- _DATASET CONTENT_:
□ □ □ □ □ □ □

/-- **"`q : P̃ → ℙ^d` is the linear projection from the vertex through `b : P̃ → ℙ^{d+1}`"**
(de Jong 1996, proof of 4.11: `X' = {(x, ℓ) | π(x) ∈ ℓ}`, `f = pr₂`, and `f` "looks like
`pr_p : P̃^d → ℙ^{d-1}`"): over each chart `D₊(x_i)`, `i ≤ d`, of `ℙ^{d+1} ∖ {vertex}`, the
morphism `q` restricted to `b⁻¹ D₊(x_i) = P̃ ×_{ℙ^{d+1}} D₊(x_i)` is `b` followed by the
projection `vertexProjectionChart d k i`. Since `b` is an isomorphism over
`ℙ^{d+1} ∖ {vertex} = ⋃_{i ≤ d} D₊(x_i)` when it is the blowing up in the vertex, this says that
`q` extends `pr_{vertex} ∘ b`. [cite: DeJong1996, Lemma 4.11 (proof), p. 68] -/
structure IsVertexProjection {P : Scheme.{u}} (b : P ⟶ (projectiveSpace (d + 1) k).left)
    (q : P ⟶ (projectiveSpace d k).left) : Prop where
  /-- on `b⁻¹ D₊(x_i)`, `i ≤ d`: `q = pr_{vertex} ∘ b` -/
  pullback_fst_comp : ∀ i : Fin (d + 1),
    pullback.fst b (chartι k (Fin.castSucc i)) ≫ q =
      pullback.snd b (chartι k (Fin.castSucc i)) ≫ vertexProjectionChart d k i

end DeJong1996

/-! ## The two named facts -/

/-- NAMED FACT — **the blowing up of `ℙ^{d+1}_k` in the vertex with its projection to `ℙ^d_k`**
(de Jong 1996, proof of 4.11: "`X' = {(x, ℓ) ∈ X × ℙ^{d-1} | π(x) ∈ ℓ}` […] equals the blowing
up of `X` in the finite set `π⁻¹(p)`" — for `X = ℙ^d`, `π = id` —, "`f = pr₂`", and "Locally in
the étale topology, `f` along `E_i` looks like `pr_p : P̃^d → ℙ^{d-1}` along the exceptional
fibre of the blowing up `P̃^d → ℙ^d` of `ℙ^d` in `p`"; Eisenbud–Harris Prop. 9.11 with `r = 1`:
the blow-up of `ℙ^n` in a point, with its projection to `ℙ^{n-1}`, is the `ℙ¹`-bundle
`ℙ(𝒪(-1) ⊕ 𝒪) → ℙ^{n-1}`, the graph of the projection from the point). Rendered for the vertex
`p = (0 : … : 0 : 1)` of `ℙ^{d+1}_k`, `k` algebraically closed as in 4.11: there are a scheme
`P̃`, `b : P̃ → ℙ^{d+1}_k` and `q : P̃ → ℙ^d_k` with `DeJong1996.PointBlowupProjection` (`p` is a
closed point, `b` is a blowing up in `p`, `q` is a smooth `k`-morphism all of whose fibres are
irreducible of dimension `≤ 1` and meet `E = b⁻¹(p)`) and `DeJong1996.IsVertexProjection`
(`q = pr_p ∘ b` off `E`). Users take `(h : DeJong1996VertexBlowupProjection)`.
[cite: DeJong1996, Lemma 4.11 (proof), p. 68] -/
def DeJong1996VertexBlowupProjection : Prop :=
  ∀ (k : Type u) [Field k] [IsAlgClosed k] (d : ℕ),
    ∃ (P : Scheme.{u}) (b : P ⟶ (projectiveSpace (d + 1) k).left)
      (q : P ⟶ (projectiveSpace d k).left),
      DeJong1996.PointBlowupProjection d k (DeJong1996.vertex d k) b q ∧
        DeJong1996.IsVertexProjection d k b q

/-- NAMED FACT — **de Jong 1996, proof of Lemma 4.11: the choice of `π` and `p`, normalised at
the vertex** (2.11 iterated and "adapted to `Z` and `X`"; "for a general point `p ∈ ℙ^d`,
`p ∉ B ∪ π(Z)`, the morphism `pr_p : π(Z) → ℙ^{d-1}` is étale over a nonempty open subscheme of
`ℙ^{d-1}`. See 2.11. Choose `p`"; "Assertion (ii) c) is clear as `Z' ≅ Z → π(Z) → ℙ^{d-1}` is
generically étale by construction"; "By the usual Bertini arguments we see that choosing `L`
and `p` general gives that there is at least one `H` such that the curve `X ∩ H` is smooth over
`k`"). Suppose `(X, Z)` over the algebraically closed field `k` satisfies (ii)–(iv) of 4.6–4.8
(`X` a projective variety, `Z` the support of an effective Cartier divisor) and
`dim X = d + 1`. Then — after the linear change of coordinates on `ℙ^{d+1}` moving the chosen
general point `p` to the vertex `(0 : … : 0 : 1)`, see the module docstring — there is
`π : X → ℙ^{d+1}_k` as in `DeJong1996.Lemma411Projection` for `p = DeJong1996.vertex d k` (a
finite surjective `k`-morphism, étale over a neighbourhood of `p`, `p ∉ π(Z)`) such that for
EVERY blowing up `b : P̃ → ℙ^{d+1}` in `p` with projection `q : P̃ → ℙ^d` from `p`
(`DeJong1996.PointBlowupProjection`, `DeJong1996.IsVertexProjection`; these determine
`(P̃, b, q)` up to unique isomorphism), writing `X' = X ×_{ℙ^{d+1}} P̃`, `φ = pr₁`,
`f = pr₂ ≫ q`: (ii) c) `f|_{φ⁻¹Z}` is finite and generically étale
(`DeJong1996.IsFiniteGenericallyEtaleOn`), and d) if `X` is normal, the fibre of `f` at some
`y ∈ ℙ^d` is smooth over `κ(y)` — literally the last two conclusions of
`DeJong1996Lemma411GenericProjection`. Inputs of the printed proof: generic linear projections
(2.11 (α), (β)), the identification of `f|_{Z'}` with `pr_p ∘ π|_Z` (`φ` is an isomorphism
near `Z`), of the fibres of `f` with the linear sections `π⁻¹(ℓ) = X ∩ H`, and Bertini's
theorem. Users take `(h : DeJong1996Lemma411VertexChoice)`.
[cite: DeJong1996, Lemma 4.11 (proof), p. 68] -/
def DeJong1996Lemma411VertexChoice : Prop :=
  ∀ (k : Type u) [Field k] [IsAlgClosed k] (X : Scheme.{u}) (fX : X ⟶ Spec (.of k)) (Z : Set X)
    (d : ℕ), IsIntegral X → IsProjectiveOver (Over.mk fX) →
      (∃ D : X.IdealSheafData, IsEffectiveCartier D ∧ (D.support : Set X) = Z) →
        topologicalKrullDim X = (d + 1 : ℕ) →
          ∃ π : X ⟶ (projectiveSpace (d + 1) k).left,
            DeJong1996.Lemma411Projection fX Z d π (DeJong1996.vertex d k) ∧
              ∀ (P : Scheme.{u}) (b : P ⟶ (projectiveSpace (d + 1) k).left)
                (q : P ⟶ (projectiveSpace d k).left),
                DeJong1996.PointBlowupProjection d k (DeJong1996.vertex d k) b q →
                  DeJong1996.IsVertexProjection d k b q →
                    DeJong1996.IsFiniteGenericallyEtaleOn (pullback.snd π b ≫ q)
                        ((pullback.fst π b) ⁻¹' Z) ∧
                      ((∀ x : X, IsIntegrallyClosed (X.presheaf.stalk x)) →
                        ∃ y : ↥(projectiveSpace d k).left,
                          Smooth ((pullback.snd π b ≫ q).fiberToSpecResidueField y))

□ □ □ □ □ □ □

- _AIM OF THE EXERCISE_: Reproduce the entries above exactly, every line included.

- _ANSWER TO THIS PROBLEM_:
/-- **"`q : P̃ → ℙ^d` is the linear projection from the vertex through `b : P̃ → ℙ^{d+1}`"**
(de Jong 1996, proof of 4.11: `X' = {(x, ℓ) | π(x) ∈ ℓ}`, `f = pr₂`, and `f` "looks like
`pr_p : P̃^d → ℙ^{d-1}`"): over each chart `D₊(x_i)`, `i ≤ d`, of `ℙ^{d+1} ∖ {vertex}`, the
morphism `q` restricted to `b⁻¹ D₊(x_i) = P̃ ×_{ℙ^{d+1}} D₊(x_i)` is `b` followed by the
projection `vertexProjectionChart d k i`. Since `b` is an isomorphism over
`ℙ^{d+1} ∖ {vertex} = ⋃_{i ≤ d} D₊(x_i)` when it is the blowing up in the vertex, this says that
`q` extends `pr_{vertex} ∘ b`. [cite: DeJong1996, Lemma 4.11 (proof), p. 68] -/
structure IsVertexProjection {P : Scheme.{u}} (b : P ⟶ (projectiveSpace (d + 1) k).left)
    (q : P ⟶ (projectiveSpace d k).left) : Prop where
  /-- on `b⁻¹ D₊(x_i)`, `i ≤ d`: `q = pr_{vertex} ∘ b` -/
  pullback_fst_comp : ∀ i : Fin (d + 1),
    pullback.fst b (chartι k (Fin.castSucc i)) ≫ q =
      pullback.snd b (chartι k (Fin.castSucc i)) ≫ vertexProjectionChart d k i

end DeJong1996

/-! ## The two named facts -/

/-- NAMED FACT — **the blowing up of `ℙ^{d+1}_k` in the vertex with its projection to `ℙ^d_k`**
(de Jong 1996, proof of 4.11: "`X' = {(x, ℓ) ∈ X × ℙ^{d-1} | π(x) ∈ ℓ}` […] equals the blowing
up of `X` in the finite set `π⁻¹(p)`" — for `X = ℙ^d`, `π = id` —, "`f = pr₂`", and "Locally in
the étale topology, `f` along `E_i` looks like `pr_p : P̃^d → ℙ^{d-1}` along the exceptional
fibre of the blowing up `P̃^d → ℙ^d` of `ℙ^d` in `p`"; Eisenbud–Harris Prop. 9.11 with `r = 1`:
the blow-up of `ℙ^n` in a point, with its projection to `ℙ^{n-1}`, is the `ℙ¹`-bundle
`ℙ(𝒪(-1) ⊕ 𝒪) → ℙ^{n-1}`, the graph of the projection from the point). Rendered for the vertex
`p = (0 : … : 0 : 1)` of `ℙ^{d+1}_k`, `k` algebraically closed as in 4.11: there are a scheme
`P̃`, `b : P̃ → ℙ^{d+1}_k` and `q : P̃ → ℙ^d_k` with `DeJong1996.PointBlowupProjection` (`p` is a
closed point, `b` is a blowing up in `p`, `q` is a smooth `k`-morphism all of whose fibres are
irreducible of dimension `≤ 1` and meet `E = b⁻¹(p)`) and `DeJong1996.IsVertexProjection`
(`q = pr_p ∘ b` off `E`). Users take `(h : DeJong1996VertexBlowupProjection)`.
[cite: DeJong1996, Lemma 4.11 (proof), p. 68] -/
def DeJong1996VertexBlowupProjection : Prop :=
  ∀ (k : Type u) [Field k] [IsAlgClosed k] (d : ℕ),
    ∃ (P : Scheme.{u}) (b : P ⟶ (projectiveSpace (d + 1) k).left)
      (q : P ⟶ (projectiveSpace d k).left),
      DeJong1996.PointBlowupProjection d k (DeJong1996.vertex d k) b q ∧
        DeJong1996.IsVertexProjection d k b q

/-- NAMED FACT — **de Jong 1996, proof of Lemma 4.11: the choice of `π` and `p`, normalised at
the vertex** (2.11 iterated and "adapted to `Z` and `X`"; "for a general point `p ∈ ℙ^d`,
`p ∉ B ∪ π(Z)`, the morphism `pr_p : π(Z) → ℙ^{d-1}` is étale over a nonempty open subscheme of
`ℙ^{d-1}`. See 2.11. Choose `p`"; "Assertion (ii) c) is clear as `Z' ≅ Z → π(Z) → ℙ^{d-1}` is
generically étale by construction"; "By the usual Bertini arguments we see that choosing `L`
and `p` general gives that there is at least one `H` such that the curve `X ∩ H` is smooth over
`k`"). Suppose `(X, Z)` over the algebraically closed field `k` satisfies (ii)–(iv) of 4.6–4.8
(`X` a projective variety, `Z` the support of an effective Cartier divisor) and
`dim X = d + 1`. Then — after the linear change of coordinates on `ℙ^{d+1}` moving the chosen
general point `p` to the vertex `(0 : … : 0 : 1)`, see the module docstring — there is
`π : X → ℙ^{d+1}_k` as in `DeJong1996.Lemma411Projection` for `p = DeJong1996.vertex d k` (a
finite surjective `k`-morphism, étale over a neighbourhood of `p`, `p ∉ π(Z)`) such that for
EVERY blowing up `b : P̃ → ℙ^{d+1}` in `p` with projection `q : P̃ → ℙ^d` from `p`
(`DeJong1996.PointBlowupProjection`, `DeJong1996.IsVertexProjection`; these determine
`(P̃, b, q)` up to unique isomorphism), writing `X' = X ×_{ℙ^{d+1}} P̃`, `φ = pr₁`,
`f = pr₂ ≫ q`: (ii) c) `f|_{φ⁻¹Z}` is finite and generically étale
(`DeJong1996.IsFiniteGenericallyEtaleOn`), and d) if `X` is normal, the fibre of `f` at some
`y ∈ ℙ^d` is smooth over `κ(y)` — literally the last two conclusions of
`DeJong1996Lemma411GenericProjection`. Inputs of the printed proof: generic linear projections
(2.11 (α), (β)), the identification of `f|_{Z'}` with `pr_p ∘ π|_Z` (`φ` is an isomorphism
near `Z`), of the fibres of `f` with the linear sections `π⁻¹(ℓ) = X ∩ H`, and Bertini's
theorem. Users take `(h : DeJong1996Lemma411VertexChoice)`.
[cite: DeJong1996, Lemma 4.11 (proof), p. 68] -/
def DeJong1996Lemma411VertexChoice : Prop :=
  ∀ (k : Type u) [Field k] [IsAlgClosed k] (X : Scheme.{u}) (fX : X ⟶ Spec (.of k)) (Z : Set X)
    (d : ℕ), IsIntegral X → IsProjectiveOver (Over.mk fX) →
      (∃ D : X.IdealSheafData, IsEffectiveCartier D ∧ (D.support : Set X) = Z) →
        topologicalKrullDim X = (d + 1 : ℕ) →
          ∃ π : X ⟶ (projectiveSpace (d + 1) k).left,
            DeJong1996.Lemma411Projection fX Z d π (DeJong1996.vertex d k) ∧
              ∀ (P : Scheme.{u}) (b : P ⟶ (projectiveSpace (d + 1) k).left)
                (q : P ⟶ (projectiveSpace d k).left),
                DeJong1996.PointBlowupProjection d k (DeJong1996.vertex d k) b q →
                  DeJong1996.IsVertexProjection d k b q →
                    DeJong1996.IsFiniteGenericallyEtaleOn (pullback.snd π b ≫ q)
                        ((pullback.fst π b) ⁻¹' Z) ∧
                      ((∀ x : X, IsIntegrallyClosed (X.presheaf.stalk x)) →
                        ∃ y : ↥(projectiveSpace d k).left,
                          Smooth ((pullback.snd π b ≫ q).fiberToSpecResidueField y))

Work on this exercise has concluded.